Tokenization in the United States operates within existing securities law. The technology is new; the legal framework is not. This is actually good news—clear rules mean reduced legal risk.

The SEC's Position on Tokenization

The SEC has been consistent: tokens representing investment contracts are securities. This means:

  • Same registration requirements
  • Same exemptions available
  • Same investor protections
  • Same disclosure obligations

The blockchain is just the record-keeping technology.

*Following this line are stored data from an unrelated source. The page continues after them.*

import Summits.MatrixMultiplication.OmegaCensus.ThreeSetZ5Z5Cells44
import Summits.MatrixMultiplication.OmegaCensus.DominoNormCongruenceTPP
import Summits.MatrixMultiplication.OmegaCensus.DominoZ5Z5Cells
import Summits.MatrixMultiplication.OmegaCensus.DominoZ5Z5Part8
import Summits.MatrixMultiplication.OmegaCensus.DihedralLawModOneOrder25
import Summits.MatrixMultiplication.OmegaCensus.DihedralLawModOneOrder625Arith
import HarnessLib

/-!
# The `|A| ≡ 1 (mod 3)` law at `|A| = 625` over `A ↠ ℤ₅³`: no law over `ℤ₅⁴` and `ℤ₅² × ℤ₂₅` (one kernel theorem each)

ω-census `pub-omega`, family (b3), seat pub-omega-group gen 38.  Framing: lottery ticket; floor = certified bounds/negative ranges.
VALUE: kernel theorems for the census line `|A| = 625` of the classification of dihedral-like groups attaining the law
`3|S||T||U| + 8 = 8|A|`, for the two abelian groups of order `625` with a `ℤ₅³` quotient — assembled from existing kernel cells, no new
computation; NOT progress on ω.  (For `ℤ₂₅²` and `ℤ₅ × ℤ₁₂₅` the cell `(1,13,16)` is engine-only: not covered here.)

**`no_mod_one_law_card_625_of_onto_z5_cube`**: `A` of order `625` with every element of order `< |A|/2`, `Φ : A ↠ ℤ₅²`, `φ : A ↠ ℤ₅³`.
A law triple has cube coset parts (`two_cosets_of_mod_one_law_of_not_cube`), `(s,s | t,t | u,u)` with `stu = 208` (`cube_factor_of_625`,
`45` ordered factorisations); two parts `1` (`card_le_two_mul_addOrderOf_of_two_two_law`) or a part `2`
(`card_le_two_mul_addOrderOf_of_mod_one_law_card_four`) force an element of order `≥ |A|/2`; the remaining shapes are the census cells
`(1,4,52)` (`no_law_cube_14e_of_onto_z5z5`), `(1,8,26)` (`no_law_cube_18e_of_onto_z5z5`), `(1,13,16)` (`no_law_cube_1_13_16_of_onto_z5_cube`),
`(4,4,13)` (`no_law_cube_four_four_of_onto_z5z5_card625`) in all orderings.  Instances **`no_mod_one_law_z5_pow4`**, **`no_mod_one_law_z5_z5_z25`**.
-/

namespace Summit.MatrixMultiplication.OmegaCensus

open Literature.Combinatorics.Additive Finset Z5Z5ThreeSet

/-! ## Assembly (generic `A` of order `625`) -/

section DihedralLike

variable {A : Type} [AddCommGroup A] [DecidableEq A] [Fintype A] {G : Type} [Group G] [DecidableEq G]
  {ρ τ : A → G} {c₀ : A} {S T U : Finset G}

/-- **No law over `A` of order `625` with small element orders, `A ↠ ℤ₅²` and `A ↠ ℤ₅³`** (any presentation constant `c₀`). [folklore] -/
theorem no_mod_one_law_card_625_of_onto_z5_cube (hA : Fintype.card A = 625) (hord : ∀ g : A, 2 * addOrderOf g < Fintype.card A)
    (hρρ : ∀ a b, ρ a * ρ b = ρ (a + b)) (hρτ : ∀ a b, ρ a * τ b = τ (b - a))
    (hτρ : ∀ a b, τ a * ρ b = τ (a + b)) (hττ : ∀ a b, τ a * τ b = ρ (c₀ + b - a))
    (hρ : Function.Injective ρ) (hτ : Function.Injective τ) (hne : ∀ a b, ρ a ≠ τ b)
    (hsurj : ∀ g, (∃ a, ρ a = g) ∨ (∃ a, τ a = g))
    (Φ : A →+ ZMod 5 × ZMod 5) (hΦ : Function.Surjective Φ) (φ : A →+ (Fin 3 → ZMod 5)) (hφ : Function.Surjective φ)
    (h : TripleProductProperty S T U) :
    3 * (S.card * T.card * U.card) + 8 ≠ 8 * Fintype.card A := by
  intro hV
  have big : ¬ ∃ g : A, Fintype.card A ≤ 2 * addOrderOf g := by
    rintro ⟨g, hg⟩; exact absurd (hord g) (not_lt.2 hg)
  have hmod : Fintype.card A % 3 = 1 := by rw [hA]
  have hA14 : 14 ≤ Fintype.card A := by rw [hA]; norm_num
  have hA7 : 7 ≤ Fintype.card A := by omega
  have hV_TUS : 3 * (T.card * U.card * S.card) + 8 = 8 * Fintype.card A := by
    rw [show T.card * U.card * S.card = S.card * T.card * U.card by ring]; exact hV
  have hV_UST : 3 * (U.card * S.card * T.card) + 8 = 8 * Fintype.card A := by
    rw [show U.card * S.card * T.card = S.card * T.card * U.card by ring]; exact hV
  have hTUS : TripleProductProperty T U S := h.rotate
  have hUST : TripleProductProperty U S T := h.rotate.rotate
  by_cases hnc : ((univ.filter fun a : A => ρ a ∈ S).card = (univ.filter fun a : A => τ a ∈ S).card ∧
      (univ.filter fun a : A => ρ a ∈ T).card = (univ.filter fun a : A => τ a ∈ T).card ∧
      (univ.filter fun a : A => ρ a ∈ U).card = (univ.filter fun a : A => τ a ∈ U).card)
  · obtain ⟨hS', hT', hU'⟩ := hnc
    have cS := card_eq_parts' hρ hτ hne hsurj S
    have cT := card_eq_parts' hρ hτ hne hsurj T
    have cU := card_eq_parts' hρ hτ hne hsurj U
    set s₀ := (univ.filter fun a : A => ρ a ∈ S).card with hs₀
    set t₀ := (univ.filter fun a : A => ρ a ∈ T).card with ht₀
    set u₀ := (univ.filter fun a : A => ρ a ∈ U).card with hu₀
    have eS : S.card = 2 * s₀ := by rw [cS, ← hS']; ring
    have eT : T.card = 2 * t₀ := by rw [cT, ← hT']; ring
    have eU : U.card = 2 * u₀ := by rw [cU, ← hU']; ring
    have hprod : 3 * (s₀ * t₀ * u₀) + 1 = 625 := by
      rw [eS, eT, eU, hA] at hV; nlinarith
    rcases cube_factor_of_625 hprod with ⟨h1, h2, h3⟩ | ⟨h1, h2, h3⟩ | ⟨h1, h2, h3⟩ | ⟨h1, h2, h3⟩ | ⟨h1, h2, h3⟩ | ⟨h1, h2, h3⟩ | ⟨h1, h2, h3⟩ | ⟨h1, h2, h3⟩ | ⟨h1, h2, h3⟩ | ⟨h1, h2, h3⟩ | ⟨h1, h2, h3⟩ | ⟨h1, h2, h3⟩ | ⟨h1, h2, h3⟩ | ⟨h1, h2, h3⟩ | ⟨h1, h2, h3⟩ | ⟨h1, h2, h3⟩ | ⟨h1, h2, h3⟩ | ⟨h1, h2, h3⟩ | ⟨h1, h2, h3⟩ | ⟨h1, h2, h3⟩ | ⟨h1, h2, h3⟩ | ⟨h1, h2, h3⟩ | ⟨h1, h2, h3⟩ | ⟨h1, h2, h3⟩ | ⟨h1, h2, h3⟩ | ⟨h1, h2, h3⟩ | ⟨h1, h2, h3⟩ | ⟨h1, h2, h3⟩ | ⟨h1, h2, h3⟩ | ⟨h1, h2, h3⟩ | ⟨h1, h2, h3⟩ | ⟨h1, h2, h3⟩ | ⟨h1, h2, h3⟩ | ⟨h1, h2, h3⟩ | ⟨h1, h2, h3⟩ | ⟨h1, h2, h3⟩ | ⟨h1, h2, h3⟩ | ⟨h1, h2, h3⟩ | ⟨h1, h2, h3⟩ | ⟨h1, h2, h3⟩ | ⟨h1, h2, h3⟩ | ⟨h1, h2, h3⟩ | ⟨h1, h2, h3⟩ | ⟨h1, h2, h3⟩ | ⟨h1, h2, h3⟩
    · -- (1,1,208)
      exact big (card_le_two_mul_addOrderOf_of_two_two_law hρρ hρτ hτρ hττ hρ hτ hne hsurj hmod hA7 h (by rw [eS, h1]) (by rw [eT, h2]) hV)
    · -- (1,2,104)
      exact big (card_le_two_mul_addOrderOf_of_mod_one_law_card_four hρρ hρτ hτρ hττ hρ hτ hne hsurj hmod hA14 h hV (by rw [eT, h2]))
    · -- (1,4,52)
      exact absurd hV (no_law_cube_two_parts_of_ordered 1 4 (fun h' hS₀ hS₁ hT₀ hT₁ hU'' hV'' => no_law_cube_14e_of_onto_z5z5 hρρ hρτ hτρ hττ hρ hτ hne hsurj Φ hΦ h' hS₀ hS₁ hT₀ hT₁ hU'' hV'') h hS' hT' hU'
        (Or.inl ⟨h1, h2⟩))
    · -- (1,8,26)
      exact absurd hV (no_law_cube_two_parts_of_ordered 1 8 (fun h' hS₀ hS₁ hT₀ hT₁ hU'' hV'' => no_law_cube_18e_of_onto_z5z5 hρρ hρτ hτρ hττ hρ hτ hne hsurj Φ hΦ h' hS₀ hS₁ hT₀ hT₁ hU'' hV'') h hS' hT' hU'
        (Or.inl ⟨h1, h2⟩))
    · -- (1,13,16)
      exact absurd hV (no_law_cube_two_parts_of_ordered 1 13 (fun h' hS₀ hS₁ hT₀ hT₁ hU'' hV'' => no_law_cube_1_13_16_of_onto_z5_cube hρρ hρτ hτρ hττ hρ hτ hne hsurj φ hφ h' hS₀ hS₁ hT₀ hT₁ hU'' hV'') h hS' hT' hU'
        (Or.inl ⟨h1, h2⟩))
    · -- (1,16,13)
      exact absurd hV (no_law_cube_two_parts_of_ordered 1 13 (fun h' hS₀ hS₁ hT₀ hT₁ hU'' hV'' => no_law_cube_1_13_16_of_onto_z5_cube hρρ hρτ hτρ hττ hρ hτ hne hsurj φ hφ h' hS₀ hS₁ hT₀ hT₁ hU'' hV'') h hS' hT' hU'
        (Or.inr (Or.inr (Or.inr (Or.inr (Or.inr (⟨h3, h1⟩)))))))
    · -- (1,26,8)
      exact absurd hV (no_law_cube_two_parts_of_ordered 1 8 (fun h' hS₀ hS₁ hT₀ hT₁ hU'' hV'' => no_law_cube_18e_of_onto_z5z5 hρρ hρτ hτρ hττ hρ hτ hne hsurj Φ hΦ h' hS₀ hS₁ hT₀ hT₁ hU'' hV'') h hS' hT' hU'
        (Or.inr (Or.inr (Or.inr (Or.inr (Or.inr (⟨h3, h1⟩)))))))
    · -- (1,52,4)
      exact absurd hV (no_law_cube_two_parts_of_ordered 1 4 (fun h' hS₀ hS₁ hT₀ hT₁ hU'' hV'' => no_law_cube_14e_of_onto_z5z5 hρρ hρτ hτρ hττ hρ hτ hne hsurj Φ hΦ h' hS₀ hS₁ hT₀ hT₁ hU'' hV'') h hS' hT' hU'
        (Or.inr (Or.inr (Or.inr (Or.inr (Or.inr (⟨h3, h1⟩)))))))
    · -- (1,104,2)
      exact big (card_le_two_mul_addOrderOf_of_mod_one_law_card_four hρρ hρτ hτρ hττ hρ hτ hne hsurj hmod hA14 hTUS hV_TUS (by rw [eU, h3]))
    · -- (1,208,1)
      exact big (card_le_two_mul_addOrderOf_of_two_two_law hρρ hρτ hτρ hττ hρ hτ hne hsurj hmod hA7 hUST (by rw [eU, h3]) (by rw [eS, h1]) hV_UST)
    · -- (2,1,104)
      exact big (card_le_two_mul_addOrderOf_of_mod_one_law_card_four hρρ hρτ hτρ hττ hρ hτ hne hsurj hmod hA14 hUST hV_UST (by rw [eS, h1]))
    · -- (2,2,52)
      exact big (card_le_two_mul_addOrderOf_of_mod_one_law_card_four hρρ hρτ hτρ hττ hρ hτ hne hsurj hmod hA14 h hV (by rw [eT, h2]))
    · -- (2,4,26)
      exact big (card_le_two_mul_addOrderOf_of_mod_one_law_card_four hρρ hρτ hτρ hττ hρ hτ hne hsurj hmod hA14 hUST hV_UST (by rw [eS, h1]))
    · -- (2,8,13)
      exact big (card_le_two_mul_addOrderOf_of_mod_one_law_card_four hρρ hρτ hτρ hττ hρ hτ hne hsurj hmod hA14 hUST hV_UST (by rw [eS, h1]))
    · -- (2,13,8)
      exact big (card_le_two_mul_addOrderOf_of_mod_one_law_card_four hρρ hρτ hτρ hττ hρ hτ hne hsurj hmod hA14 hUST hV_UST (by rw [eS, h1]))
    · -- (2,26,4)
      exact big (card_le_two_mul_addOrderOf_of_mod_one_law_card_four hρρ hρτ hτρ hττ hρ hτ hne hsurj hmod hA14 hUST hV_UST (by rw [eS, h1]))
    · -- (2,52,2)
      exact big (card_le_two_mul_addOrderOf_of_mod_one_law_card_four hρρ hρτ hτρ hττ hρ hτ hne hsurj hmod hA14 hUST hV_UST (by rw [eS, h1]))
    · -- (2,104,1)
      exact big (card_le_two_mul_addOrderOf_of_mod_one_law_card_four hρρ hρτ hτρ hττ hρ hτ hne hsurj hmod hA14 hUST hV_UST (by rw [eS, h1]))
    · -- (4,1,52)
      exact absurd hV (no_law_cube_two_parts_of_ordered 1 4 (fun h' hS₀ hS₁ hT₀ hT₁ hU'' hV'' => no_law_cube_14e_of_onto_z5z5 hρρ hρτ hτρ hττ hρ hτ hne hsurj Φ hΦ h' hS₀ hS₁ hT₀ hT₁ hU'' hV'') h hS' hT' hU'
        (Or.inr (Or.inr (Or.inr (Or.inl ⟨h1, h2⟩)))))
    · -- (4,2,26)
      exact big (card_le_two_mul_addOrderOf_of_mod_one_law_card_four hρρ hρτ hτρ hττ hρ hτ hne hsurj hmod hA14 h hV (by rw [eT, h2]))
    · -- (4,4,13)
      exact absurd hV (no_law_cube_four_four_of_onto_z5z5_card625 hA hρρ hρτ hτρ hττ hρ hτ hne hsurj Φ hΦ h hS' hT' hU' (Or.inl ⟨h1, h2⟩))
    · -- (4,13,4)
      exact absurd hV (no_law_cube_four_four_of_onto_z5z5_card625 hA hρρ hρτ hτρ hττ hρ hτ hne hsurj Φ hΦ h hS' hT' hU' (Or.inr (Or.inr (Or.inl ⟨h3, h1⟩))))
    · -- (4,26,2)
      exact big (card_le_two_mul_addOrderOf_of_mod_one_law_card_four hρρ hρτ hτρ hττ hρ hτ hne hsurj hmod hA14 hTUS hV_TUS (by rw [eU, h3]))
    · -- (4,52,1)
      exact absurd hV (no_law_cube_two_parts_of_ordered 1 4 (fun h' hS₀ hS₁ hT₀ hT₁ hU'' hV'' => no_law_cube_14e_of_onto_z5z5 hρρ hρτ hτρ hττ hρ hτ hne hsurj Φ hΦ h' hS₀ hS₁ hT₀ hT₁ hU'' hV'') h hS' hT' hU'
        (Or.inr (Or.inr (Or.inl ⟨h3, h1⟩))))
    · -- (8,1,26)
      exact absurd hV (no_law_cube_two_parts_of_ordered 1 8 (fun h' hS₀ hS₁ hT₀ hT₁ hU'' hV'' => no_law_cube_18e_of_onto_z5z5 hρρ hρτ hτρ hττ hρ hτ hne hsurj Φ hΦ h' hS₀ hS₁ hT₀ hT₁ hU'' hV'') h hS' hT' hU'
        (Or.inr (Or.inr (Or.inr (Or.inl ⟨h1, h2⟩)))))
    · -- (8,2,13)
      exact big (card_le_two_mul_addOrderOf_of_mod_one_law_card_four hρρ hρτ hτρ hττ hρ hτ hne hsurj hmod hA14 h hV (by rw [eT, h2]))
    · -- (8,13,2)
      exact big (card_le_two_mul_addOrderOf_of_mod_one_law_card_four hρρ hρτ hτρ hττ hρ hτ hne hsurj hmod hA14 hTUS hV_TUS (by rw [eU, h3]))
    · -- (8,26,1)
      exact absurd hV (no_law_cube_two_parts_of_ordered 1 8 (fun h' hS₀ hS₁ hT₀ hT₁ hU'' hV'' => no_law_cube_18e_of_onto_z5z5 hρρ hρτ hτρ hττ hρ hτ hne hsurj Φ hΦ h' hS₀ hS₁ hT₀ hT₁ hU'' hV'') h hS' hT' hU'
        (Or.inr (Or.inr (Or.inl ⟨h3, h1⟩))))
    · -- (13,1,16)
      exact absurd hV (no_law_cube_two_parts_of_ordered 1 13 (fun h' hS₀ hS₁ hT₀ hT₁ hU'' hV'' => no_law_cube_1_13_16_of_onto_z5_cube hρρ hρτ hτρ hττ hρ hτ hne hsurj φ hφ h' hS₀ hS₁ hT₀ hT₁ hU'' hV'') h hS' hT' hU'
        (Or.inr (Or.inr (Or.inr (Or.inl ⟨h1, h2⟩)))))
    · -- (13,2,8)
      exact big (card_le_two_mul_addOrderOf_of_mod_one_law_card_four hρρ hρτ hτρ hττ hρ hτ hne hsurj hmod hA14 h hV (by rw [eT, h2]))
    · -- (13,4,4)
      exact absurd hV (no_law_cube_four_four_of_onto_z5z5_card625 hA hρρ hρτ hτρ hττ hρ hτ hne hsurj Φ hΦ h hS' hT' hU' (Or.inr (Or.inl ⟨h2, h3⟩)))
    · -- (13,8,2)
      exact big (card_le_two_mul_addOrderOf_of_mod_one_law_card_four hρρ hρτ hτρ hττ hρ hτ hne hsurj hmod hA14 hTUS hV_TUS (by rw [eU, h3]))
    · -- (13,16,1)
      exact absurd hV (no_law_cube_two_parts_of_ordered 1 13 (fun h' hS₀ hS₁ hT₀ hT₁ hU'' hV'' => no_law_cube_1_13_16_of_onto_z5_cube hρρ hρτ hτρ hττ hρ hτ hne hsurj φ hφ h' hS₀ hS₁ hT₀ hT₁ hU'' hV'') h hS' hT' hU'
        (Or.inr (Or.inr (Or.inl ⟨h3, h1⟩))))
    · -- (16,1,13)
      exact absurd hV (no_law_cube_two_parts_of_ordered 1 13 (fun h' hS₀ hS₁ hT₀ hT₁ hU'' hV'' => no_law_cube_1_13_16_of_onto_z5_cube hρρ hρτ hτρ hττ hρ hτ hne hsurj φ hφ h' hS₀ hS₁ hT₀ hT₁ hU'' hV'') h hS' hT' hU'
        (Or.inr (Or.inl ⟨h2, h3⟩)))
    · -- (16,13,1)
      exact absurd hV (no_law_cube_two_parts_of_ordered 1 13 (fun h' hS₀ hS₁ hT₀ hT₁ hU'' hV'' => no_law_cube_1_13_16_of_onto_z5_cube hρρ hρτ hτρ hττ hρ hτ hne hsurj φ hφ h' hS₀ hS₁ hT₀ hT₁ hU'' hV'') h hS' hT' hU'
        (Or.inr (Or.inr (Or.inr (Or.inr (Or.inl ⟨h2, h3⟩))))))
    · -- (26,1,8)
      exact absurd hV (no_law_cube_two_parts_of_ordered 1 8 (fun h' hS₀ hS₁ hT₀ hT₁ hU'' hV'' => no_law_cube_18e_of_onto_z5z5 hρρ hρτ hτρ hττ hρ hτ hne hsurj Φ hΦ h' hS₀ hS₁ hT₀ hT₁ hU'' hV'') h hS' hT' hU'
        (Or.inr (Or.inl ⟨h2, h3⟩)))
    · -- (26,2,4)
      exact big (card_le_two_mul_addOrderOf_of_mod_one_law_card_four hρρ hρτ hτρ hττ hρ hτ hne hsurj hmod hA14 h hV (by rw [eT, h2]))
    · -- (26,4,2)
      exact big (card_le_two_mul_addOrderOf_of_mod_one_law_card_four hρρ hρτ hτρ hττ hρ hτ hne hsurj hmod hA14 hTUS hV_TUS (by rw [eU, h3]))
    · -- (26,8,1)
      exact absurd hV (no_law_cube_two_parts_of_ordered 1 8 (fun h' hS₀ hS₁ hT₀ hT₁ hU'' hV'' => no_law_cube_18e_of_onto_z5z5 hρρ hρτ hτρ hττ hρ hτ hne hsurj Φ hΦ h' hS₀ hS₁ hT₀ hT₁ hU'' hV'') h hS' hT' hU'
        (Or.inr (Or.inr (Or.inr (Or.inr (Or.inl ⟨h2, h3⟩))))))
    · -- (52,1,4)
      exact absurd hV (no_law_cube_two_parts_of_ordered 1 4 (fun h' hS₀ hS₁ hT₀ hT₁ hU'' hV'' => no_law_cube_14e_of_onto_z5z5 hρρ hρτ hτρ hττ hρ hτ hne hsurj Φ hΦ h' hS₀ hS₁ hT₀ hT₁ hU'' hV'') h hS' hT' hU'
        (Or.inr (Or.inl ⟨h2, h3⟩)))
    · -- (52,2,2)
      exact big (card_le_two_mul_addOrderOf_of_mod_one_law_card_four hρρ hρτ hτρ hττ hρ hτ hne hsurj hmod hA14 h hV (by rw [eT, h2]))
    · -- (52,4,1)
      exact absurd hV (no_law_cube_two_parts_of_ordered 1 4 (fun h' hS₀ hS₁ hT₀ hT₁ hU'' hV'' => no_law_cube_14e_of_onto_z5z5 hρρ hρτ hτρ hττ hρ hτ hne hsurj Φ hΦ h' hS₀ hS₁ hT₀ hT₁ hU'' hV'') h hS' hT' hU'
        (Or.inr (Or.inr (Or.inr (Or.inr (Or.inl ⟨h2, h3⟩))))))
    · -- (104,1,2)
      exact big (card_le_two_mul_addOrderOf_of_mod_one_law_card_four hρρ hρτ hτρ hττ hρ hτ hne hsurj hmod hA14 hTUS hV_TUS (by rw [eU, h3]))
    · -- (104,2,1)
      exact big (card_le_two_mul_addOrderOf_of_mod_one_law_card_four hρρ hρτ hτρ hττ hρ hτ hne hsurj hmod hA14 h hV (by rw [eT, h2]))
    · -- (208,1,1)
      exact big (card_le_two_mul_addOrderOf_of_two_two_law hρρ hρτ hτρ hττ hρ hτ hne hsurj hmod hA7 hTUS (by rw [eT, h2]) (by rw [eU, h3]) hV_TUS)
  · obtain ⟨g, a, b, hab⟩ :=
      two_cosets_of_mod_one_law_of_not_cube hρρ hρτ hτρ hττ hρ hτ hne hsurj hmod hA14 h hV hnc
    exact big ⟨g, card_le_two_mul_addOrderOf_of_two_cosets hab⟩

The underlying security remains subject to the Securities Act of 1933 and Securities Exchange Act of 1934.

Primary Exemptions for Tokenized Securities

Regulation D: The Workhorse Exemption

Reg D is the most common path for tokenized private placements.

Rule 506(b): Traditional Private Placement

Best for: Existing investor networks, relationship-based raises

Key Requirements:

  • Unlimited raise amount
  • Up to 35 non-accredited investors (must be sophisticated)
  • Unlimited accredited investors
  • No general solicitation (no public marketing)
  • Form D filing within 15 days of first sale

Accredited Investor Definition (2024):

  • Income: $200K individual / $300K joint for 2 years
  • Net worth: $1M+ excluding primary residence
  • Professional certifications (Series 7, 65, 82)
  • Knowledgeable employees of private funds
  • Family offices with $5M+ AUM

Pros:

  • No SEC review or approval
  • Self-certification of accredited status acceptable
  • Most flexible structure
  • Lower compliance costs

Cons:

  • No public marketing
  • Limited to existing networks
  • Must have pre-existing relationship

Rule 506(c): Verified Accredited Only

Best for: Public marketing, broader reach, digital fundraising

Key Requirements:

  • Unlimited raise amount
  • Accredited investors ONLY (verified)
  • General solicitation PERMITTED
  • Must verify accredited status (not self-certification)
  • Form D filing required

Verification Methods (SEC approved):

  1. Income: Tax returns, W-2s, or third-party verification
  2. Net Worth: Bank/brokerage statements + credit report
  3. Professional Letter: CPA, attorney, or broker-dealer letter
  4. Prior Verification: Re-verify within 90 days

Pros:

  • Can market publicly (LinkedIn, ads, content)
  • Broader investor reach
  • Better for tokenized offerings (digital discovery)

Cons:

  • Verification costs ($30-50 per investor)
  • Only accredited investors
  • Documentation requirements

Regulation S: International Investors

Best for: Non-US investor capital, parallel offerings

Key Requirements:

  • Offered and sold outside the United States
  • No directed selling efforts in US
  • Restrictions on resale to US persons (1 year for equity)
  • Compliance with local laws still required

Category 1 (Non-US Company, No US Interest):

  • Simplest compliance
  • No distribution compliance period

Category 2 (Reporting Company or Most Equity):

  • 40-day distribution compliance period
  • No offers/sales to US persons during period

Category 3 (Non-Reporting US Company):

  • 1-year distribution compliance period
  • Strictest requirements

Practical Application:

US Investors → Reg D 506(c) → US Issuing Entity
                                      ↘
                                    Asset
                                      ↗
Non-US Investors → Reg S → Same or Parallel Entity

Regulation A+: Mini-IPO

Best for: Retail investors, larger raises, liquidity planning

Tier 1: Up to $20M

  • Up to $20M in 12 months
  • State registration required (each state)
  • No ongoing SEC reporting
  • No investor limits

Tier 2: Up to $75M

  • Up to $75M in 12 months
  • State registration preempted (federal only)
  • Annual, semi-annual, and current reporting required
  • Non-accredited investor limits: 10% of income or net worth

Reg A+ for Tokenization:

Several tokenized offerings have used Reg A+:

  • Public marketing allowed
  • Retail investors can participate
  • Path to secondary trading
  • SEC qualification required (6-12 months)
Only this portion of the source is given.